=== Exercise objective ===
Look below for the line containing "IsClosedImmersion.of_comp gr (pullback.fst" and the line containing "and suppose every"; repeat exactly those two lines and all lines between them, and nothing else.

[Collected data entries]

/-- [folklore] **THE SAME WITH THE FAMILY = THE ADMISSIBLE DATA OF NODE NE3's CARRIER AND NODE U1b's FULL SHAPE** (`dom` = the carrier's
admissible data; ONE binder `NE3Shape (minActReadings d 𝒞 L N dom (ne2Loc L M (liftR ∘ RgV))) C θ`, which carries its own honest rate
`0 ≤ θ < 1`): the covariance conjunct at the input rate `√(max θ L⁻¹) < 1`, constant read at `ρ = max θ L⁻¹`.  No rate binder and no
binder of NE2 type is displayed. -/
theorem cov_entryBound_balaban_ne3Shape {𝒞 : ℕ → Set (B7Prop1Explicit.Site d → Fin d → (Matrix o o ℂ)ˣ)} {N : ℕ}
    {dom : Set (B7Prop1Explicit.Site d → Fin d → (Matrix o o ℂ)ˣ)} (hL : 2 ≤ L) (hd : 1 ≤ d)
    {RgV : (B7Prop1Explicit.Site d → Fin d → (Matrix o o ℂ)ˣ) → ((k : ℕ) → Fin d → (Tor (fine (lev L k) M) → Matrix o o ℂ))}
    (hreg : ∀ V ∈ dom, RegularTransporters L M (liftR L M (RgV V)) α β) (hα : 0 ≤ α) (hβ : 0 ≤ β) (hC : 0 ≤ C) {θ : ℝ}
    (hNE3 : NE3Shape (minActReadings d 𝒞 L N dom (ne2Loc L M fun V => liftR L M (RgV V))) C θ)
    (ha' : 0 < a') (hαη : α ≤ η) (hβη : β ≤ η) (hη : η ≤ etaStar o d a a')
    {Fk : ℕ → Format (Species T κ ι Ω 𝒴)} {σ : T → κ → idx L M 0 × o}
    {tow : ℕ → (ℕ → ℝ) → (B7Prop1Explicit.Site d → Fin d → (Matrix o o ℂ)ˣ) → ↥dom}
    {rawA rawB : (ℕ → ℝ) → (B7Prop1Explicit.Site d → Fin d → (Matrix o o ℂ)ˣ) → ℕ → RawSpecies T κ ι Ω 𝒴} {W : Set (ℕ → ℝ)}
    {dist : idx L M 0 × o → idx L M 0 × o → ℝ} {B δ : ℝ}
    (hdec : ∀ V ∈ dom, ∀ k, EntryDecay dist
      (pertCovC L M a ha (balabanPert L M a (liftR L M (RgV V)) (gaugeSlot L M (RgV V) (QuT L M o (siteT L M (RgV V))) (Q1 L M o) a'))
        1 k) B δ)
    (hreadA : ReadsTowerCovA
      (fun V : ↥dom => pertCovC L M a ha
        (balabanPert L M a (liftR L M (RgV V)) (gaugeSlot L M (RgV V) (QuT L M o (siteT L M (RgV V))) (Q1 L M o) a')) 1)
      σ tow rawA W)
    (hreadB : ReadsTowerCovB
      (fun V : ↥dom => pertCovC L M a ha
        (balabanPert L M a (liftR L M (RgV V)) (gaugeSlot L M (RgV V) (QuT L M o (siteT L M (RgV V))) (Q1 L M o) a')) 1)
      σ tow rawB W)
    (hdom : CovWeightDominatesDist Fk dist σ (δ / 2)) (k : ℕ) {g : ℕ → ℝ} (hg : g ∈ W)
    (U : B7Prop1Explicit.Site d → Fin d → (Matrix o o ℂ)ˣ) (t : T) (p q : κ) :
    ‖(rawA g U k).cov t p q - (rawB g U k).cov t p q‖ ≤
      Real.sqrt (2 * B * (2 *
        Cpert (kappaBs o d a α β (a * (epsR o d α * (2 + epsR o d α) * Cst d a)) (kappa4F d a a' α β)) (2 * d * Cst d a) (CJ d a)
            (C2Bs o d L a α β C
              (a * C2gram (Cst d a) 1 (epsR o d α) (2 * d * Cst d a) (CJ d a) (Cst d a) (CdeltaR o d a α (theta0 d α (betaNE3 o C))))
              (C4F o d L a a' α β C)) 0 1 / (1 - max θ ((L : ℝ)⁻¹)))) *
        Real.sqrt (max θ ((L : ℝ)⁻¹)) ^ k * (Fk k).wt (.cov t p q) := by
  have hlt : max θ ((L : ℝ)⁻¹) < 1 :=
    max_lt hNE3.rate_lt_one (inv_lt_one_of_one_lt₀ (by exact_mod_cast (lt_of_lt_of_le one_lt_two hL : 1 < L)))
  exact cov_entryBound_balaban_rate L M a ha hd hreg hα hβ hC (le_max_right _ _) hlt
    (fun V hV => ((localRate_minActReadings_iff L M).1 hNE3.pointwise V hV).mono le_rfl hNE3.rate_nonneg (le_max_left _ _) hC)
    ha' hαη hβη hη hdec hreadA hreadB hdom k hg U t p q
import Literature.AlgebraicGeometry.RelativeSpec.FiniteGroupQuotientGluing
import Mathlib.AlgebraicGeometry.Limits
import HarnessLib

/-!
# Mumford's hypothesis from quasi-projectivity: orbits in affine opens give a cover by stable
# opens affine over the base

Route `ResolutionOfSingularities/WildQuotients`, support items `GaloisReduction`
(stmt-ResolutionOfSingularities-15641) and `GaloisQuotientAlteration`
(stmt-ResolutionOfSingularities-16323). The named fact
`Literature.AlgebraicGeometry.Resolution.DeJong1997_galoisAlterationQuasiProjective` records the
quasi-projectivity of de Jong's Galois alteration `X′` as "every finite set of points of `X′` lies
in an affine open"; the glued quotient `X′/G` of
`Literature.AlgebraicGeometry.RelativeSpec.FiniteGroupQuotientGluing` (`ActionOver.glued`,
`gluedMk hcov`) wants `hcov`: every point lies in a `G`-STABLE open AFFINE OVER THE BASE `X`.
This file PROVES the passage (Mumford, *Abelian Varieties*, §7, proof of the Thm. p. 66: "the
orbit of any point is contained in an affine open … `X` is covered by `G`-stable affine opens",
the intersection of the translates):

* `isAffineHom_of_isAffine_of_isSeparated` — a morphism from an affine scheme to a separated
  scheme is affine (its graph is a closed immersion into `O × X`, whose projection to `X` is
  affine);
* `exists_stableAffineOpens_mem` — for a finite group acting on a separated `X′` over a separated
  `X`, if every finite subset of `X′` lies in an affine open then every point lies in a `G`-stable
  open affine over `X` (`⋂_g g⁻¹U` for an affine open `U ⊇ G·x`), i.e. the hypothesis `hcov` of
  `ActionOver.gluedMk`.
-/

-- single-problem summit: the doubled namespace component `ResolutionOfSingularities` is forced
set_option linter.dupNamespace false

noncomputable section

open CategoryTheory Limits AlgebraicGeometry

namespace Summit.ResolutionOfSingularities.ResolutionOfSingularities.Theorems

open Literature.AlgebraicGeometry.RelativeSpec

universe u

/-- **A morphism from an affine scheme to a separated scheme is affine**: `f : O → X` factors as
the graph `O → O × X` — a closed immersion, being a section of the separated projection
`O × X → O` — followed by the projection `O × X → X`, which is affine as the base change of
`O → Spec ℤ`. [folklore] -/
theorem isAffineHom_of_isAffine_of_isSeparated {O X : Scheme.{u}} (f : O ⟶ X) [IsAffine O]
    [X.IsSeparated] : IsAffineHom f := by
  haveI : IsAffineHom (terminal.from O) :=
    (HasAffineProperty.iff_of_isAffine (P := @IsAffineHom)).mpr inferInstance
  let gr : O ⟶ pullback (terminal.from O) (terminal.from X) :=
    pullback.lift (𝟙 O) f (terminal.hom_ext _ _)
  have hgr1 : gr ≫ pullback.fst _ _ = 𝟙 O := pullback.lift_fst _ _ _
  have hgr2 : gr ≫ pullback.snd _ _ = f := pullback.lift_snd _ _ _
  haveI : IsClosedImmersion (gr ≫ pullback.fst (terminal.from O) (terminal.from X)) := by
    rw [hgr1]
    infer_instance
  haveI : IsClosedImmersion gr :=
    IsClosedImmersion.of_comp gr (pullback.fst (terminal.from O) (terminal.from X))
  haveI : IsAffineHom (pullback.snd (terminal.from O) (terminal.from X)) :=
    MorphismProperty.pullback_snd _ _ inferInstance
  rw [← hgr2]
  infer_instance

variable {X' X : Scheme.{u}} {π : X' ⟶ X} {G : Type u} [Group G] [Finite G] (ρ : ActionOver π G)

omit [Finite G] in
/-- The translate of an affine open by an automorphism of the action is affine. [folklore] -/
theorem isAffineOpen_aut_preimage {U : X'.Opens} (hU : IsAffineOpen U) (g : G) :
    IsAffineOpen ((ρ.aut g).hom ⁻¹ᵁ U) :=
  hU.preimage (ρ.aut g).hom

/-- **Mumford's hypothesis from "finite subsets lie in affine opens"** (Mumford, *Abelian
Varieties*, §7, proof of the Thm. p. 66: cover `X` by the `G`-stable affine opens `⋂_g g U_α`).
Let the finite group `G` act on the separated `X′` over the separated `X` (`ρ : ActionOver π G`)
and suppose every finite set of points of `X′` lies in an affine open (e.g. `X′` quasi-projective
over a field — the clause of `DeJong1997_galoisAlterationQuasiProjective`). Then every `x ∈ X′`
lies in a `G`-stable open which is affine over `X`: with `U ⊇ G·x` affine,
`O = ⋂_{g ∈ G} g⁻¹U` is `G`-stable, affine (a finite intersection of affine opens of a separated
scheme) and `O → X` is affine (`isAffineHom_of_isAffine_of_isSeparated`). This is the hypothesis
`hcov` of `ActionOver.gluedMk`. [cite: MumfordAV1970, §7 Thm. p. 66 (proof)] -/
theorem exists_stableAffineOpens_mem [X'.IsSeparated] [X.IsSeparated]
    (hfin : ∀ S : Finset X', ∃ U : X'.Opens, IsAffineOpen U ∧ (↑S : Set X') ⊆ U) (x : X') :
    ∃ O : ρ.StableAffineOpens, x ∈ O.1 := by
  classical
  let _ : Fintype G := Fintype.ofFinite G
  obtain ⟨U, hU, hSU⟩ := hfin (Finset.univ.image fun g : G => (ρ.aut g).hom x)
  have hmem : ∀ g : G, (ρ.aut g).hom x ∈ U := fun g =>
    hSU (Finset.mem_coe.mpr (Finset.mem_image_of_mem _ (Finset.mem_univ g)))
  let O : X'.Opens := ⨅ g : G, (ρ.aut g).hom ⁻¹ᵁ U
  have hOcoe : ((O : X'.Opens) : Set X') = ⋂ g : G, (ρ.aut g).hom ⁻¹' (U : Set X') := by
    change (((⨅ g : G, (ρ.aut g).hom ⁻¹ᵁ U) : X'.Opens) : Set X') = _
    rw [TopologicalSpace.Opens.coe_iInf]
    rfl
  -- `x ∈ O`
  have hxO : x ∈ O := by
    change x ∈ ((O : X'.Opens) : Set X')
    rw [hOcoe]
    exact Set.mem_iInter.mpr fun g => hmem g
  -- `O` is `G`-stable
  have hstab : ∀ h : G, (ρ.aut h).hom ⁻¹ᵁ O = O := by
    intro h
    ext1
    rw [TopologicalSpace.Opens.map_coe, hOcoe, Set.preimage_iInter]
    have e : ∀ g : G, (ρ.aut h).hom ⁻¹' ((ρ.aut g).hom ⁻¹' (U : Set X')) =
        (ρ.aut (g * h)).hom ⁻¹' (U : Set X') := by
      intro g
      rw [← Set.preimage_comp, map_mul, Aut.Aut_mul_def, Iso.trans_hom]
      rfl
    simp_rw [e]
    exact (Equiv.mulRight h).iInf_comp (g := fun g : G => (ρ.aut g).hom ⁻¹' (U : Set X'))
  -- `O` is affine: a finite intersection of affine opens of the separated `X′`
  have hOaff : IsAffineOpen O := IsAffineOpen.iInf fun g => isAffineOpen_aut_preimage ρ hU g
  haveI : IsAffine (O : Scheme.{u}) := hOaff
  haveI : IsAffineHom (O.ι ≫ π) := isAffineHom_of_isAffine_of_isSeparated _
  exact ⟨⟨O, hstab, inferInstance⟩, hxO⟩

end Summit.ResolutionOfSingularities.ResolutionOfSingularities.Theorems

end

=== Completed exercise ===
    IsClosedImmersion.of_comp gr (pullback.fst (terminal.from O) (terminal.from X))
  haveI : IsAffineHom (pullback.snd (terminal.from O) (terminal.from X)) :=
    MorphismProperty.pullback_snd _ _ inferInstance
  rw [← hgr2]
  infer_instance

variable {X' X : Scheme.{u}} {π : X' ⟶ X} {G : Type u} [Group G] [Finite G] (ρ : ActionOver π G)

omit [Finite G] in
/-- The translate of an affine open by an automorphism of the action is affine. [folklore] -/
theorem isAffineOpen_aut_preimage {U : X'.Opens} (hU : IsAffineOpen U) (g : G) :
    IsAffineOpen ((ρ.aut g).hom ⁻¹ᵁ U) :=
  hU.preimage (ρ.aut g).hom

/-- **Mumford's hypothesis from "finite subsets lie in affine opens"** (Mumford, *Abelian
Varieties*, §7, proof of the Thm. p. 66: cover `X` by the `G`-stable affine opens `⋂_g g U_α`).
Let the finite group `G` act on the separated `X′` over the separated `X` (`ρ : ActionOver π G`)
and suppose every finite set of points of `X′` lies in an affine open (e.g. `X′` quasi-projective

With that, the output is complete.